Where does the word "ring" appear in the data? Copy every line that holds it.

-- The data follows --

/-- `shellFun σ` is smooth. [folklore] -/
theorem contDiff_shellFun (σ : ℝ) {n : ℕ∞} : ContDiff ℝ n (shellFun σ) :=
  (contDiff_stepFun.comp ((contDiff_const.mul contDiff_id).div_const σ)).sub
    (contDiff_stepFun.comp (contDiff_id.div_const σ))

/-- `shellFun σ` is `(3/σ) L_ψ`-Lipschitz for `σ > 0`. [folklore] -/
theorem lipschitzWith_shellFun {σ : ℝ} (hσ : 0 < σ) :
    LipschitzWith (Real.toNNReal (3 / σ) * stepLip) (shellFun σ) := by
  have h1 := lipschitzWith_stepFun_const_mul (2 / σ)
  have h2 := lipschitzWith_stepFun_const_mul (1 / σ)
  have h := h1.sub h2
  have heq : Real.toNNReal |2 / σ| * stepLip + Real.toNNReal |1 / σ| * stepLip =
      Real.toNNReal (3 / σ) * stepLip := by
    rw [abs_of_pos (by positivity), abs_of_pos (by positivity), ← add_mul,
      ← Real.toNNReal_add (by positivity) (by positivity)]
    congr 2; ring
  rw [heq] at h
  have hfun : shellFun σ = fun x => stepFun (2 / σ * x) - stepFun (1 / σ * x) := by
    funext x
    rw [shellFun_def, show 2 / σ * x = 2 * x / σ by ring, show 1 / σ * x = x / σ by ring]
  rw [hfun]
  exact h

/-- **Telescoping of the dyadic shells**:
`Σ_{n<N} shellFun (σ/2ⁿ) x = ψ(2ᴺ x/σ) − ψ(x/σ)`. [folklore] -/
theorem sum_range_shellFun (σ x : ℝ) (N : ℕ) :
    ∑ n ∈ Finset.range N, shellFun (σ / 2 ^ n) x = stepFun (2 ^ N * x / σ) - stepFun (x / σ) := by
  induction N with
  | zero => simp
  | succ N ih =>
    rw [Finset.sum_range_succ, ih, shellFun_def, pow_succ]
    have e1 : 2 * x / (σ / 2 ^ N) = 2 ^ N * 2 * x / σ := by
      rw [div_div_eq_mul_div]; ring
    have e2 : x / (σ / 2 ^ N) = 2 ^ N * x / σ := by
      rw [div_div_eq_mul_div]; ring
    rw [e1, e2]
    ring

/-- The partial sums of the shells are between `0` and `1 − ψ(x/σ) ≤ 1`, and vanish for `x ≤ 0`
and for `σ ≤ x` (`σ > 0`). [folklore] -/
theorem sum_range_shellFun_mem_Icc {σ : ℝ} (hσ : 0 < σ) (x : ℝ) (N : ℕ) :
    ∑ n ∈ Finset.range N, shellFun (σ / 2 ^ n) x ∈ Icc (0 : ℝ) 1 :=
  ⟨Finset.sum_nonneg fun n _ => shellFun_nonneg (by positivity) x, by
    rw [sum_range_shellFun]
    linarith [stepFun_le_one (2 ^ N * x / σ), stepFun_nonneg (x / σ)]⟩

/-- For `σ ≤ x` (or `x ≤ 0`) every shell vanishes, hence so does the partial sum. [folklore] -/
theorem sum_range_shellFun_eq_zero {σ x : ℝ} (hσ : 0 < σ) (hx : x ≤ 0 ∨ σ ≤ x) (N : ℕ) :
    ∑ n ∈ Finset.range N, shellFun (σ / 2 ^ n) x = 0 := by
  refine Finset.sum_eq_zero fun n _ => ?_
  have hσn : 0 < σ / 2 ^ n := by positivity
  rcases hx with hx | hx
  · exact shellFun_eq_zero_of_le hσn (hx.trans (by positivity))
  · refine shellFun_eq_zero_of_ge hσn (le_trans ?_ hx)
    exact div_le_self hσ.le (one_le_pow₀ (by norm_num))

/-! ### Shell cutoffs on `ℝ³` -/

/-- The **shell cutoff** `χ = shellFun σ ∘ φ` attached to a depth coordinate `φ` (for the annulus
`{a < |y − x₀| < b}`: `φ = |· − x₀| − a` near the inner sphere, `φ = b − |· − x₀|` near the
outer sphere) at scale `σ`: supported where `σ/4 < φ < σ`. [cite: Tao2011, §10, proof of Thm. 10.1 (p. 32, Whitney decomposition) + Remark 10.6] -/
def shellCutoff (φ : EuclideanSpace ℝ (Fin 3) → ℝ) (σ : ℝ) (y : EuclideanSpace ℝ (Fin 3)) : ℝ :=
  shellFun σ (φ y)

/-- Unfolding `shellCutoff`. [folklore] -/
theorem shellCutoff_apply (φ : EuclideanSpace ℝ (Fin 3) → ℝ) (σ : ℝ) (y : EuclideanSpace ℝ (Fin 3)) :
    shellCutoff φ σ y = shellFun σ (φ y) := rfl

section Shell

variable {φ : EuclideanSpace ℝ (Fin 3) → ℝ} {σ : ℝ}

/-- `0 ≤ χ ≤ 1`. [folklore] -/
theorem shellCutoff_mem_Icc (hσ : 0 < σ) (y : EuclideanSpace ℝ (Fin 3)) :
    shellCutoff φ σ y ∈ Icc (0 : ℝ) 1 :=
  ⟨shellFun_nonneg hσ _, shellFun_le_one _ _⟩

/-- Support: `χ(y) ≠ 0 → σ/4 < φ(y) < σ`. [folklore] -/
theorem lt_and_lt_of_shellCutoff_ne_zero (hσ : 0 < σ) {y : EuclideanSpace ℝ (Fin 3)}
    (h : shellCutoff φ σ y ≠ 0) : σ / 4 < φ y ∧ φ y < σ :=
  lt_and_lt_of_shellFun_ne_zero hσ h

/-- Closed support: on `tsupport χ`, `σ/4 ≤ φ ≤ σ` (for continuous `φ`). [folklore] -/
theorem le_and_le_of_mem_tsupport_shellCutoff (hσ : 0 < σ) (hφ : Continuous φ)
    {y : EuclideanSpace ℝ (Fin 3)} (h : y ∈ tsupport (shellCutoff φ σ)) :
    σ / 4 ≤ φ y ∧ φ y ≤ σ := by
  have hcl : IsClosed {z : EuclideanSpace ℝ (Fin 3) | σ / 4 ≤ φ z ∧ φ z ≤ σ} :=
    (isClosed_le continuous_const hφ).inter (isClosed_le hφ continuous_const)
  have hsub : support (shellCutoff φ σ) ⊆ {z | σ / 4 ≤ φ z ∧ φ z ≤ σ} := fun z hz =>
    ⟨(lt_and_lt_of_shellCutoff_ne_zero hσ hz).1.le, (lt_and_lt_of_shellCutoff_ne_zero hσ hz).2.le⟩
  exact closure_minimal hsub hcl h

/-- `χ` is Lipschitz with constant `(3/σ) L_ψ` when `φ` is `1`-Lipschitz. [folklore] -/
theorem lipschitzWith_shellCutoff (hσ : 0 < σ) (hφ : LipschitzWith 1 φ) :
    LipschitzWith (Real.toNNReal (3 / σ) * stepLip) (shellCutoff φ σ) := by
  have h := (lipschitzWith_shellFun hσ).comp hφ
  rwa [mul_one] at h

/-- **Gradient bound**: `‖Dχ(y)‖ ≤ 3 L_ψ / σ` when `φ` is `1`-Lipschitz. [folklore] -/
theorem norm_fderiv_shellCutoff_le (hσ : 0 < σ) (hφ : LipschitzWith 1 φ)
    (y : EuclideanSpace ℝ (Fin 3)) :
    ‖fderiv ℝ (shellCutoff φ σ) y‖ ≤ 3 / σ * stepLip := by
  have h := norm_fderiv_le_of_lipschitz ℝ (x₀ := y) (lipschitzWith_shellCutoff hσ hφ)
  rwa [NNReal.coe_mul, Real.coe_toNNReal _ (by positivity)] at h

/-- **Smoothness**: if `φ` is smooth away from a point `x₀` and `χ` vanishes near `x₀`, then `χ` is
smooth (the depth coordinates `|y − x₀| − a`, `b − |y − x₀|` are smooth off the centre). [folklore] -/
theorem contDiff_shellCutoff {x₀ : EuclideanSpace ℝ (Fin 3)} {n : ℕ∞}
    (hφ : ∀ y, y ≠ x₀ → ContDiffAt ℝ n φ y)
    (h0 : (shellCutoff φ σ) =ᶠ[𝓝 x₀] fun _ => 0) : ContDiff ℝ n (shellCutoff φ σ) := by
  refine contDiff_iff_contDiffAt.2 fun y => ?_
  by_cases hy : y = x₀
  · subst hy
    exact (contDiffAt_const (c := (0 : ℝ))).congr_of_eventuallyEq h0
  · exact (contDiff_shellFun σ).contDiffAt.comp y (hφ y hy)

end Shell

/-! ### The two depth coordinates of the annulus -/

section Depth

variable {x₀ : EuclideanSpace ℝ (Fin 3)} {a b : ℝ}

-- The data concluded --

- _Exercise response_:
    congr 2; ring
    rw [shellFun_def, show 2 / σ * x = 2 * x / σ by ring, show 1 / σ * x = x / σ by ring]
      rw [div_div_eq_mul_div]; ring
      rw [div_div_eq_mul_div]; ring
    ring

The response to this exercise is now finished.